> **EXTRACTED ENTRIES**:
import Summits.Ventures.PercRepro.S3ShadowLayersRLS

/-!
# PercRepro — THE SHADOW LAYERS: MONOTONICITY IN THE GROUND SIZE AND THE KERNEL INSTANCES `p = 9 … 30` (p8, S3)

`proofs/SUBCLAIM-S3-p8.md` §3b. The layer product `L_k(n) = Π_{i<k} (n − F(q+i))/(q+i+1)` is monotone in `n`
(`layerProd_mono`), so one rational inequality `Φ(p, 6) ≤ Σ_k L_k(n₀)` at the least `n₀` closes every cell `(p, d)`
with `p + d ≥ n₀` (`rls_six_of_layers_core_of_le`). Instances (the typed `F u = 44·2^{u−6} − 1`; `n₀` from
`checks/shadow_instances.py`): `(p, |E| ≥ n₀)` for `p = 9 … 30` with `n₀` = 61 75 88 92 97 102 110 119 131 146 165 178 183
190 199 210 225 243 265 292 325 353 — i.e. the cells `(p, d ≥ n₀ − p)` of the S3 map: `(13, d ≥ 84)`, …, `(20, d ≥ 158)`,
…, `(30, d ≥ 323)` (the first four, `p = 9 … 12`, are also the first-layer instances of `S3ShadowLayersRLS`).
Axioms: standard.
-/

namespace PercRepro

namespace Shadow

/-- The layer product is monotone in the ground size `n`. -/
theorem layerProd_mono (q : ℕ) (F : ℕ → ℕ) (k : ℕ) {n n' : ℕ} (h : n ≤ n') :
    layerProd n q F k ≤ layerProd n' q F k := by
  induction k with
  | zero => simp [layerProd]
  | succ k ih =>
    simp only [layerProd]
    have h1 : (((n - F (q + k) : ℕ) : ℚ) / ((q + k : ℚ) + 1)) ≤ (((n' - F (q + k) : ℕ) : ℚ) / ((q + k : ℚ) + 1)) := by
      apply div_le_div_of_nonneg_right _ (by positivity)
      exact_mod_cast Nat.sub_le_sub_right h _
    have h0 : (0 : ℚ) ≤ (((n - F (q + k) : ℕ) : ℚ) / ((q + k : ℚ) + 1)) := by positivity
    exact mul_le_mul ih h1 h0 (layerProd_nonneg _ _ _ _)

end Shadow

namespace ThmN

open Shadow

variable {α : Type}

/-- **The layers from one ground size**: if `Φ(p, 6) ≤ Σ_{1 ≤ k < p − 6} L_k(n₀)` and `|E| ≥ n₀`, the `e`-free core
satisfies C-025 at `(p, 6)`. -/
theorem rls_six_of_layers_core_of_le [DecidableEq α] (M : Matroid α) [M.Finite] (p n₀ : ℕ)
    (hfree : ∀ e ∈ M.E, ∃ A ⊆ M.E \ {e}, e ∉ M.closure A ∧ e ∉ M.closure ((M.E \ {e}) \ A))
    (hsum : phiK p 6 ≤ ∑ k ∈ Finset.Ico 1 (p - 6), layerProd n₀ 6 (fun u => 44 * 2 ^ (u - 6) - 1) k)
    (hn : n₀ ≤ M.E.ncard) : RLS M p 6 := by
  apply rls_six_of_layers_core M p hfree
  refine hsum.trans (Finset.sum_le_sum (fun k _ => ?_))
  exact layerProd_mono 6 _ k hn

/-- `Φ(13, 6) = 338/21`. -/
theorem phiK_13_six : phiK 13 6 = 338 / 21 := by
  unfold phiK
  rw [show Finset.Ioo 6 13 = {7, 8, 9, 10, 11, 12} from by decide]
  norm_num [Nat.choose]

/-- **The cell `(13, 6)` on the `e`-free core at every `|E| ≥ 97`** (corank `≥ 84`). -/
theorem rls_13_six_of_core [DecidableEq α] (M : Matroid α) [M.Finite]
    (hfree : ∀ e ∈ M.E, ∃ A ⊆ M.E \ {e}, e ∉ M.closure A ∧ e ∉ M.closure ((M.E \ {e}) \ A))
    (hn : 97 ≤ M.E.ncard) : RLS M 13 6 := by
  refine rls_six_of_layers_core_of_le M 13 97 hfree ?_ hn
  rw [phiK_13_six]
  norm_num [Finset.sum_Ico_eq_sum_range, Finset.sum_range_succ, layerProd]

/-- `Φ(14, 6) = 359/15`. -/
theorem phiK_14_six : phiK 14 6 = 359 / 15 := by
  unfold phiK
  rw [show Finset.Ioo 6 14 = {7, 8, 9, 10, 11, 12, 13} from by decide]
  norm_num [Nat.choose]

/-- **The cell `(14, 6)` on the `e`-free core at every `|E| ≥ 102`** (corank `≥ 88`). -/
theorem rls_14_six_of_core [DecidableEq α] (M : Matroid α) [M.Finite]
    (hfree : ∀ e ∈ M.E, ∃ A ⊆ M.E \ {e}, e ∉ M.closure A ∧ e ∉ M.closure ((M.E \ {e}) \ A))
    (hn : 102 ≤ M.E.ncard) : RLS M 14 6 := by
  refine rls_six_of_layers_core_of_le M 14 102 hfree ?_ hn
  rw [phiK_14_six]
  norm_num [Finset.sum_Ico_eq_sum_range, Finset.sum_range_succ, layerProd]

/-- `Φ(15, 6) = 748/21`. -/
theorem phiK_15_six : phiK 15 6 = 748 / 21 := by
  unfold phiK
  rw [show Finset.Ioo 6 15 = {7, 8, 9, 10, 11, 12, 13, 14} from by decide]
  norm_num [Nat.choose]

/-- **The cell `(15, 6)` on the `e`-free core at every `|E| ≥ 110`** (corank `≥ 95`). -/
theorem rls_15_six_of_core [DecidableEq α] (M : Matroid α) [M.Finite]
    (hfree : ∀ e ∈ M.E, ∃ A ⊆ M.E \ {e}, e ∉ M.closure A ∧ e ∉ M.closure ((M.E \ {e}) \ A))
    (hn : 110 ≤ M.E.ncard) : RLS M 15 6 := by
  refine rls_six_of_layers_core_of_le M 15 110 hfree ?_ hn
  rw [phiK_15_six]
  norm_num [Finset.sum_Ico_eq_sum_range, Finset.sum_range_succ, layerProd]

/-- `Φ(16, 6) = 12304/231`. -/
theorem phiK_16_six : phiK 16 6 = 12304 / 231 := by
  unfold phiK
  rw [show Finset.Ioo 6 16 = {7, 8, 9, 10, 11, 12, 13, 14, 15} from by decide]
  norm_num [Nat.choose]

/-- **The cell `(16, 6)` on the `e`-free core at every `|E| ≥ 119`** (corank `≥ 103`). -/
theorem rls_16_six_of_core [DecidableEq α] (M : Matroid α) [M.Finite]
    (hfree : ∀ e ∈ M.E, ∃ A ⊆ M.E \ {e}, e ∉ M.closure A ∧ e ∉ M.closure ((M.E \ {e}) \ A))
    (hn : 119 ≤ M.E.ncard) : RLS M 16 6 := by
  refine rls_six_of_layers_core_of_le M 16 119 hfree ?_ hn
  rw [phiK_16_six]
  norm_num [Finset.sum_Ico_eq_sum_range, Finset.sum_range_succ, layerProd]

/-- `Φ(17, 6) = 18530/231`. -/
theorem phiK_17_six : phiK 17 6 = 18530 / 231 := by
  unfold phiK
  rw [show Finset.Ioo 6 17 = {7, 8, 9, 10, 11, 12, 13, 14, 15, 16} from by decide]
  norm_num [Nat.choose]

/-- **The cell `(17, 6)` on the `e`-free core at every `|E| ≥ 131`** (corank `≥ 114`). -/
theorem rls_17_six_of_core [DecidableEq α] (M : Matroid α) [M.Finite]
    (hfree : ∀ e ∈ M.E, ∃ A ⊆ M.E \ {e}, e ∉ M.closure A ∧ e ∉ M.closure ((M.E \ {e}) \ A))
    (hn : 131 ≤ M.E.ncard) : RLS M 17 6 := by
  refine rls_six_of_layers_core_of_le M 17 131 hfree ?_ hn
  rw [phiK_17_six]
  norm_num [Finset.sum_Ico_eq_sum_range, Finset.sum_range_succ, layerProd]

/-- `Φ(18, 6) = 18761/154`. -/
theorem phiK_18_six : phiK 18 6 = 18761 / 154 := by
  unfold phiK
  rw [show Finset.Ioo 6 18 = {7, 8, 9, 10, 11, 12, 13, 14, 15, 16, 17} from by decide]
  norm_num [Nat.choose]

/-- **The cell `(18, 6)` on the `e`-free core at every `|E| ≥ 146`** (corank `≥ 128`). -/
theorem rls_18_six_of_core [DecidableEq α] (M : Matroid α) [M.Finite]
    (hfree : ∀ e ∈ M.E, ∃ A ⊆ M.E \ {e}, e ∉ M.closure A ∧ e ∉ M.closure ((M.E \ {e}) \ A))
    (hn : 146 ≤ M.E.ncard) : RLS M 18 6 := by
  refine rls_six_of_layers_core_of_le M 18 146 hfree ?_ hn
  rw [phiK_18_six]
  norm_num [Finset.sum_Ico_eq_sum_range, Finset.sum_range_succ, layerProd]

/-- `Φ(19, 6) = 71877/385`. -/
theorem phiK_19_six : phiK 19 6 = 71877 / 385 := by
  unfold phiK
  rw [show Finset.Ioo 6 19 = {7, 8, 9, 10, 11, 12, 13, 14, 15, 16, 17, 18} from by decide]
  norm_num [Nat.choose]

/-- **The cell `(19, 6)` on the `e`-free core at every `|E| ≥ 165`** (corank `≥ 146`). -/
theorem rls_19_six_of_core [DecidableEq α] (M : Matroid α) [M.Finite]
    (hfree : ∀ e ∈ M.E, ∃ A ⊆ M.E \ {e}, e ∉ M.closure A ∧ e ∉ M.closure ((M.E \ {e}) \ A))
    (hn : 165 ≤ M.E.ncard) : RLS M 19 6 := by
  refine rls_six_of_layers_core_of_le M 19 165 hfree ?_ hn
  rw [phiK_19_six]
  norm_num [Finset.sum_Ico_eq_sum_range, Finset.sum_range_succ, layerProd]

/-- `Φ(20, 6) = 289048/1001`. -/
theorem phiK_20_six : phiK 20 6 = 289048 / 1001 := by
  unfold phiK
  rw [show Finset.Ioo 6 20 = {7, 8, 9, 10, 11, 12, 13, 14, 15, 16, 17, 18, 19} from by decide]
  norm_num [Nat.choose]

/-- **The cell `(20, 6)` on the `e`-free core at every `|E| ≥ 178`** (corank `≥ 158`). -/
theorem rls_20_six_of_core [DecidableEq α] (M : Matroid α) [M.Finite]
    (hfree : ∀ e ∈ M.E, ∃ A ⊆ M.E \ {e}, e ∉ M.closure A ∧ e ∉ M.closure ((M.E \ {e}) \ A))
    (hn : 178 ≤ M.E.ncard) : RLS M 20 6 := by
  refine rls_six_of_layers_core_of_le M 20 178 hfree ?_ hn
  rw [phiK_20_six]
  norm_num [Finset.sum_Ico_eq_sum_range, Finset.sum_range_succ, layerProd]

/-- `Φ(21, 6) = 193366/429`. -/
theorem phiK_21_six : phiK 21 6 = 193366 / 429 := by
  unfold phiK
  rw [show Finset.Ioo 6 21 = {7, 8, 9, 10, 11, 12, 13, 14, 15, 16, 17, 18, 19, 20} from by decide]
  norm_num [Nat.choose]

/-- **The cell `(21, 6)` on the `e`-free core at every `|E| ≥ 183`** (corank `≥ 162`). -/
theorem rls_21_six_of_core [DecidableEq α] (M : Matroid α) [M.Finite]
    (hfree : ∀ e ∈ M.E, ∃ A ⊆ M.E \ {e}, e ∉ M.closure A ∧ e ∉ M.closure ((M.E \ {e}) \ A))
    (hn : 183 ≤ M.E.ncard) : RLS M 21 6 := by
  refine rls_six_of_layers_core_of_le M 21 183 hfree ?_ hn
  rw [phiK_21_six]
  norm_num [Finset.sum_Ico_eq_sum_range, Finset.sum_range_succ, layerProd]

/-- `Φ(22, 6) = 27685/39`. -/
theorem phiK_22_six : phiK 22 6 = 27685 / 39 := by
  unfold phiK
  rw [show Finset.Ioo 6 22 = {7, 8, 9, 10, 11, 12, 13, 14, 15, 16, 17, 18, 19, 20, 21} from by decide]
  norm_num [Nat.choose]

/-- **The cell `(22, 6)` on the `e`-free core at every `|E| ≥ 190`** (corank `≥ 168`). -/
theorem rls_22_six_of_core [DecidableEq α] (M : Matroid α) [M.Finite]
    (hfree : ∀ e ∈ M.E, ∃ A ⊆ M.E \ {e}, e ∉ M.closure A ∧ e ∉ M.closure ((M.E \ {e}) \ A))
    (hn : 190 ≤ M.E.ncard) : RLS M 22 6 := by
  refine rls_six_of_layers_core_of_le M 22 190 hfree ?_ hn
  rw [phiK_22_six]
  norm_num [Finset.sum_Ico_eq_sum_range, Finset.sum_range_succ, layerProd]

/-- `Φ(23, 6) = 43976/39`. -/
theorem phiK_23_six : phiK 23 6 = 43976 / 39 := by
  unfold phiK
  rw [show Finset.Ioo 6 23 = {7, 8, 9, 10, 11, 12, 13, 14, 15, 16, 17, 18, 19, 20, 21, 22} from by decide]
  norm_num [Nat.choose]

/-- **The cell `(23, 6)` on the `e`-free core at every `|E| ≥ 199`** (corank `≥ 176`). -/
theorem rls_23_six_of_core [DecidableEq α] (M : Matroid α) [M.Finite]
    (hfree : ∀ e ∈ M.E, ∃ A ⊆ M.E \ {e}, e ∉ M.closure A ∧ e ∉ M.closure ((M.E \ {e}) \ A))
    (hn : 199 ≤ M.E.ncard) : RLS M 23 6 := by
  refine rls_six_of_layers_core_of_le M 23 199 hfree ?_ hn
  rw [phiK_23_six]
  norm_num [Finset.sum_Ico_eq_sum_range, Finset.sum_range_succ, layerProd]

/-- `Φ(24, 6) = 70424/39`. -/
theorem phiK_24_six : phiK 24 6 = 70424 / 39 := by
  unfold phiK
  rw [show Finset.Ioo 6 24 = {7, 8, 9, 10, 11, 12, 13, 14, 15, 16, 17, 18, 19, 20, 21, 22, 23} from by decide]
  norm_num [Nat.choose]

/-- **The cell `(24, 6)` on the `e`-free core at every `|E| ≥ 210`** (corank `≥ 186`). -/
theorem rls_24_six_of_core [DecidableEq α] (M : Matroid α) [M.Finite]
    (hfree : ∀ e ∈ M.E, ∃ A ⊆ M.E \ {e}, e ∉ M.closure A ∧ e ∉ M.closure ((M.E \ {e}) \ A))
    (hn : 210 ≤ M.E.ncard) : RLS M 24 6 := by
  refine rls_six_of_layers_core_of_le M 24 210 hfree ?_ hn
  rw [phiK_24_six]
  norm_num [Finset.sum_Ico_eq_sum_range, Finset.sum_range_succ, layerProd]

/-- `Φ(25, 6) = 113650/39`. -/
theorem phiK_25_six : phiK 25 6 = 113650 / 39 := by
  unfold phiK
  rw [show Finset.Ioo 6 25 = {7, 8, 9, 10, 11, 12, 13, 14, 15, 16, 17, 18, 19, 20, 21, 22, 23, 24} from by decide]
  norm_num [Nat.choose]

/-- **The cell `(25, 6)` on the `e`-free core at every `|E| ≥ 225`** (corank `≥ 200`). -/
theorem rls_25_six_of_core [DecidableEq α] (M : Matroid α) [M.Finite]
    (hfree : ∀ e ∈ M.E, ∃ A ⊆ M.E \ {e}, e ∉ M.closure A ∧ e ∉ M.closure ((M.E \ {e}) \ A))
    (hn : 225 ≤ M.E.ncard) : RLS M 25 6 := by
  refine rls_six_of_layers_core_of_le M 25 225 hfree ?_ hn
  rw [phiK_25_six]
  norm_num [Finset.sum_Ico_eq_sum_range, Finset.sum_range_succ, layerProd]

/-- `Φ(26, 6) = 113689/24`. -/
theorem phiK_26_six : phiK 26 6 = 113689 / 24 := by
  unfold phiK
  rw [show Finset.Ioo 6 26 = {7, 8, 9, 10, 11, 12, 13, 14, 15, 16, 17, 18, 19, 20, 21, 22, 23, 24, 25} from by decide]
  norm_num [Nat.choose]

/-- **The cell `(26, 6)` on the `e`-free core at every `|E| ≥ 243`** (corank `≥ 217`). -/
theorem rls_26_six_of_core [DecidableEq α] (M : Matroid α) [M.Finite]
    (hfree : ∀ e ∈ M.E, ∃ A ⊆ M.E \ {e}, e ∉ M.closure A ∧ e ∉ M.closure ((M.E \ {e}) \ A))
    (hn : 243 ≤ M.E.ncard) : RLS M 26 6 := by
  refine rls_six_of_layers_core_of_le M 26 243 hfree ?_ hn
  rw [phiK_26_six]
  norm_num [Finset.sum_Ico_eq_sum_range, Finset.sum_range_succ, layerProd]

/-- `Φ(27, 6) = 341139/44`. -/
theorem phiK_27_six : phiK 27 6 = 341139 / 44 := by
  unfold phiK
  rw [show Finset.Ioo 6 27 = {7, 8, 9, 10, 11, 12, 13, 14, 15, 16, 17, 18, 19, 20, 21, 22, 23, 24, 25, 26} from by decide]
  norm_num [Nat.choose]

/-- **The cell `(27, 6)` on the `e`-free core at every `|E| ≥ 265`** (corank `≥ 238`). -/
theorem rls_27_six_of_core [DecidableEq α] (M : Matroid α) [M.Finite]
    (hfree : ∀ e ∈ M.E, ∃ A ⊆ M.E \ {e}, e ∉ M.closure A ∧ e ∉ M.closure ((M.E \ {e}) \ A))
    (hn : 265 ≤ M.E.ncard) : RLS M 27 6 := by
  refine rls_six_of_layers_core_of_le M 27 265 hfree ?_ hn
  rw [phiK_27_six]
  norm_num [Finset.sum_Ico_eq_sum_range, Finset.sum_range_succ, layerProd]

/-- `Φ(28, 6) = 2388281/187`. -/
theorem phiK_28_six : phiK 28 6 = 2388281 / 187 := by
  unfold phiK
  rw [show Finset.Ioo 6 28 = {7, 8, 9, 10, 11, 12, 13, 14, 15, 16, 17, 18, 19, 20, 21, 22, 23, 24, 25, 26, 27} from by decide]
  norm_num [Nat.choose]

/-- **The cell `(28, 6)` on the `e`-free core at every `|E| ≥ 292`** (corank `≥ 264`). -/
theorem rls_28_six_of_core [DecidableEq α] (M : Matroid α) [M.Finite]
    (hfree : ∀ e ∈ M.E, ∃ A ⊆ M.E \ {e}, e ∉ M.closure A ∧ e ∉ M.closure ((M.E \ {e}) \ A))
    (hn : 292 ≤ M.E.ncard) : RLS M 28 6 := by
  refine rls_six_of_layers_core_of_le M 28 292 hfree ?_ hn
  rw [phiK_28_six]
  norm_num [Finset.sum_Ico_eq_sum_range, Finset.sum_range_succ, layerProd]

/-- `Φ(29, 6) = 138531144/6545`. -/
theorem phiK_29_six : phiK 29 6 = 138531144 / 6545 := by
  unfold phiK
  rw [show Finset.Ioo 6 29 = {7, 8, 9, 10, 11, 12, 13, 14, 15, 16, 17, 18, 19, 20, 21, 22, 23, 24, 25, 26, 27, 28} from by decide]
  norm_num [Nat.choose]

/-- **The cell `(29, 6)` on the `e`-free core at every `|E| ≥ 325`** (corank `≥ 296`). -/
theorem rls_29_six_of_core [DecidableEq α] (M : Matroid α) [M.Finite]
    (hfree : ∀ e ∈ M.E, ∃ A ⊆ M.E \ {e}, e ∉ M.closure A ∧ e ∉ M.closure ((M.E \ {e}) \ A))
    (hn : 325 ≤ M.E.ncard) : RLS M 29 6 := by
  refine rls_six_of_layers_core_of_le M 29 325 hfree ?_ hn
  rw [phiK_29_six]
  norm_num [Finset.sum_Ico_eq_sum_range, Finset.sum_range_succ, layerProd]

/-- `Φ(30, 6) = 138537689/3927`. -/
theorem phiK_30_six : phiK 30 6 = 138537689 / 3927 := by
  unfold phiK
  rw [show Finset.Ioo 6 30 = {7, 8, 9, 10, 11, 12, 13, 14, 15, 16, 17, 18, 19, 20, 21, 22, 23, 24, 25, 26, 27, 28, 29} from by decide]
  norm_num [Nat.choose]

/-- **The cell `(30, 6)` on the `e`-free core at every `|E| ≥ 353`** (corank `≥ 323`). -/
theorem rls_30_six_of_core [DecidableEq α] (M : Matroid α) [M.Finite]
    (hfree : ∀ e ∈ M.E, ∃ A ⊆ M.E \ {e}, e ∉ M.closure A ∧ e ∉ M.closure ((M.E \ {e}) \ A))
    (hn : 353 ≤ M.E.ncard) : RLS M 30 6 := by
  refine rls_six_of_layers_core_of_le M 30 353 hfree ?_ hn
  rw [phiK_30_six]
  norm_num [Finset.sum_Ico_eq_sum_range, Finset.sum_range_succ, layerProd]

end ThmN

end PercRepro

> **EXERCISE DETAILS**: All lines above that include the word "simp" must be copied into the answer.

> **TASK OUTPUT**:
  | zero => simp [layerProd]
    simp only [layerProd]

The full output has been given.